__Problem to solve__: Filter these records by the string "simpa", copying each line that holds it.

##### Data provided

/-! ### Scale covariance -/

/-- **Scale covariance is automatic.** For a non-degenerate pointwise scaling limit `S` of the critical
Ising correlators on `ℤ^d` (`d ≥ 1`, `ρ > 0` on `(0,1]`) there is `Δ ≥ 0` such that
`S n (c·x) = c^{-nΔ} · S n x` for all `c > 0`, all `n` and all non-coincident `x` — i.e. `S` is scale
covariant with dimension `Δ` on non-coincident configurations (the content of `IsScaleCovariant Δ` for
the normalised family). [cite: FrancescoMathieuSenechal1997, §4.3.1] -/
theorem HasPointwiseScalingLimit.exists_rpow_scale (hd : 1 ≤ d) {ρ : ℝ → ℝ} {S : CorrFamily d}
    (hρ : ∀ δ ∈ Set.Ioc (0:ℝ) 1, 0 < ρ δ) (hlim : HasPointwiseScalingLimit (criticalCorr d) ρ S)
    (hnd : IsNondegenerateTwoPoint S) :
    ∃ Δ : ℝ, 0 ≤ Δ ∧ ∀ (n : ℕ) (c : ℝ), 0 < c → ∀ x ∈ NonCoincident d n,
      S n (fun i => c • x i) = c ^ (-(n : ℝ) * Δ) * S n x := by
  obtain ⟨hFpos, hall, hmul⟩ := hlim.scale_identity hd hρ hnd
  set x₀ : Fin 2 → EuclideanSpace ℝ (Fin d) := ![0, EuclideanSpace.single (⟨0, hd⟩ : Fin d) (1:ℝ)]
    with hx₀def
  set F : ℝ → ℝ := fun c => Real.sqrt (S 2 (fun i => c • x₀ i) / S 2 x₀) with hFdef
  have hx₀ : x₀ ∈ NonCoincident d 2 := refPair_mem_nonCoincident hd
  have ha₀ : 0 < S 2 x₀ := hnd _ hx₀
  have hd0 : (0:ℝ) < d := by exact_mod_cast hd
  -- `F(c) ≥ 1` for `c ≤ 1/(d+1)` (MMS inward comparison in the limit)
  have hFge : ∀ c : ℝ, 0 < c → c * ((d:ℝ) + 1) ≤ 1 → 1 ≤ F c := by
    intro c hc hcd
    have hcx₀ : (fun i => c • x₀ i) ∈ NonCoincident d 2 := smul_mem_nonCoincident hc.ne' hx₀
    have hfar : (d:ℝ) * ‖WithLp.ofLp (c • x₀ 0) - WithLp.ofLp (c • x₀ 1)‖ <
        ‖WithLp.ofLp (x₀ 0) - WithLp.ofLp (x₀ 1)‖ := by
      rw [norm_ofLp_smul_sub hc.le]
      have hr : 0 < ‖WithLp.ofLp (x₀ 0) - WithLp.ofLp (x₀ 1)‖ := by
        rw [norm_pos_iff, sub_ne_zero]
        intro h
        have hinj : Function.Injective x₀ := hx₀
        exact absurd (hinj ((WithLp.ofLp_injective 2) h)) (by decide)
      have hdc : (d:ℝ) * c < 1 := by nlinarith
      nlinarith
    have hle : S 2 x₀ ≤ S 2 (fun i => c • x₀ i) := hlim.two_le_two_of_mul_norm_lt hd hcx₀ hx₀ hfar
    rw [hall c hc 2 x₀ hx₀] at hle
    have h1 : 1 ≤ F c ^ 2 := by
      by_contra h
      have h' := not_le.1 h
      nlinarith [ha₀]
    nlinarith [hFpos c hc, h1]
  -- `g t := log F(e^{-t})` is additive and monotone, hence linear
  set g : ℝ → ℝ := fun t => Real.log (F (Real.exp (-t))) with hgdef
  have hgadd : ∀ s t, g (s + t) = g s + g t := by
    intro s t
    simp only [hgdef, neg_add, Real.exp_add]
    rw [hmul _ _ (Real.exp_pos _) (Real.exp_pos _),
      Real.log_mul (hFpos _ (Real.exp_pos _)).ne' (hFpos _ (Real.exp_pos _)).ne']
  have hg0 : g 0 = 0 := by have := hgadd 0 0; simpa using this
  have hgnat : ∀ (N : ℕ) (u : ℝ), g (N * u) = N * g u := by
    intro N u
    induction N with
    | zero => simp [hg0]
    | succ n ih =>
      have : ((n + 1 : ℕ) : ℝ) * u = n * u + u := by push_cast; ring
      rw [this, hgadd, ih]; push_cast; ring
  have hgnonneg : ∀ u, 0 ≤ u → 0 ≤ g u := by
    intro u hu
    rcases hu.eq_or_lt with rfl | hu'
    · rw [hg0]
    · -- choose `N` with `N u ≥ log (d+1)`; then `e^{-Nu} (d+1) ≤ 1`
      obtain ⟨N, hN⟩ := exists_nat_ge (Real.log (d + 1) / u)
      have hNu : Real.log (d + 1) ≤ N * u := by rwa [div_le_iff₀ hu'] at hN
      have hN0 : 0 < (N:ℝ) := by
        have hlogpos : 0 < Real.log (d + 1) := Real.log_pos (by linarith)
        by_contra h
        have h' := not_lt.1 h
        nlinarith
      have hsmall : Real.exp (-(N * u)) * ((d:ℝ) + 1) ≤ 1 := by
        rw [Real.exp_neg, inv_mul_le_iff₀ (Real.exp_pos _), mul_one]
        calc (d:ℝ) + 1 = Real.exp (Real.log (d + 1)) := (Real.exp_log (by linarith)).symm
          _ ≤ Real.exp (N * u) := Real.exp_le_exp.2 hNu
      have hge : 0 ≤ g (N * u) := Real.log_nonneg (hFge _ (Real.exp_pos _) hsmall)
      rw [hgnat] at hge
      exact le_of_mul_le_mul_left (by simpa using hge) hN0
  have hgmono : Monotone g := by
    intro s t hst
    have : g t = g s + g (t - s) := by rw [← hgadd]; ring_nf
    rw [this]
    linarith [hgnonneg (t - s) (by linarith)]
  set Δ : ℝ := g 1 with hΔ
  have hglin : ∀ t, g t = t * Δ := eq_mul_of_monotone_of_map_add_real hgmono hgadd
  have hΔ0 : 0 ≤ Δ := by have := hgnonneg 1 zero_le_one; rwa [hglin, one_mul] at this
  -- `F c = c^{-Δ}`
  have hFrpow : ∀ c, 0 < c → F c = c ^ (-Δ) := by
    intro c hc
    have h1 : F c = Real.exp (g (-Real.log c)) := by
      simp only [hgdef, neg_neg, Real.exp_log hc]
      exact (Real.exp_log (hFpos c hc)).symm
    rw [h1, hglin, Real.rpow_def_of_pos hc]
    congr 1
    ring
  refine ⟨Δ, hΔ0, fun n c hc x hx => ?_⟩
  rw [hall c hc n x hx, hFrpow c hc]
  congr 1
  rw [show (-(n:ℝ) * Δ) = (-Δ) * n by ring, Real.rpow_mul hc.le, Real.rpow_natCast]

##########

__Written answer__:
  have hg0 : g 0 = 0 := by have := hgadd 0 0; simpa using this
      exact le_of_mul_le_mul_left (by simpa using hge) hN0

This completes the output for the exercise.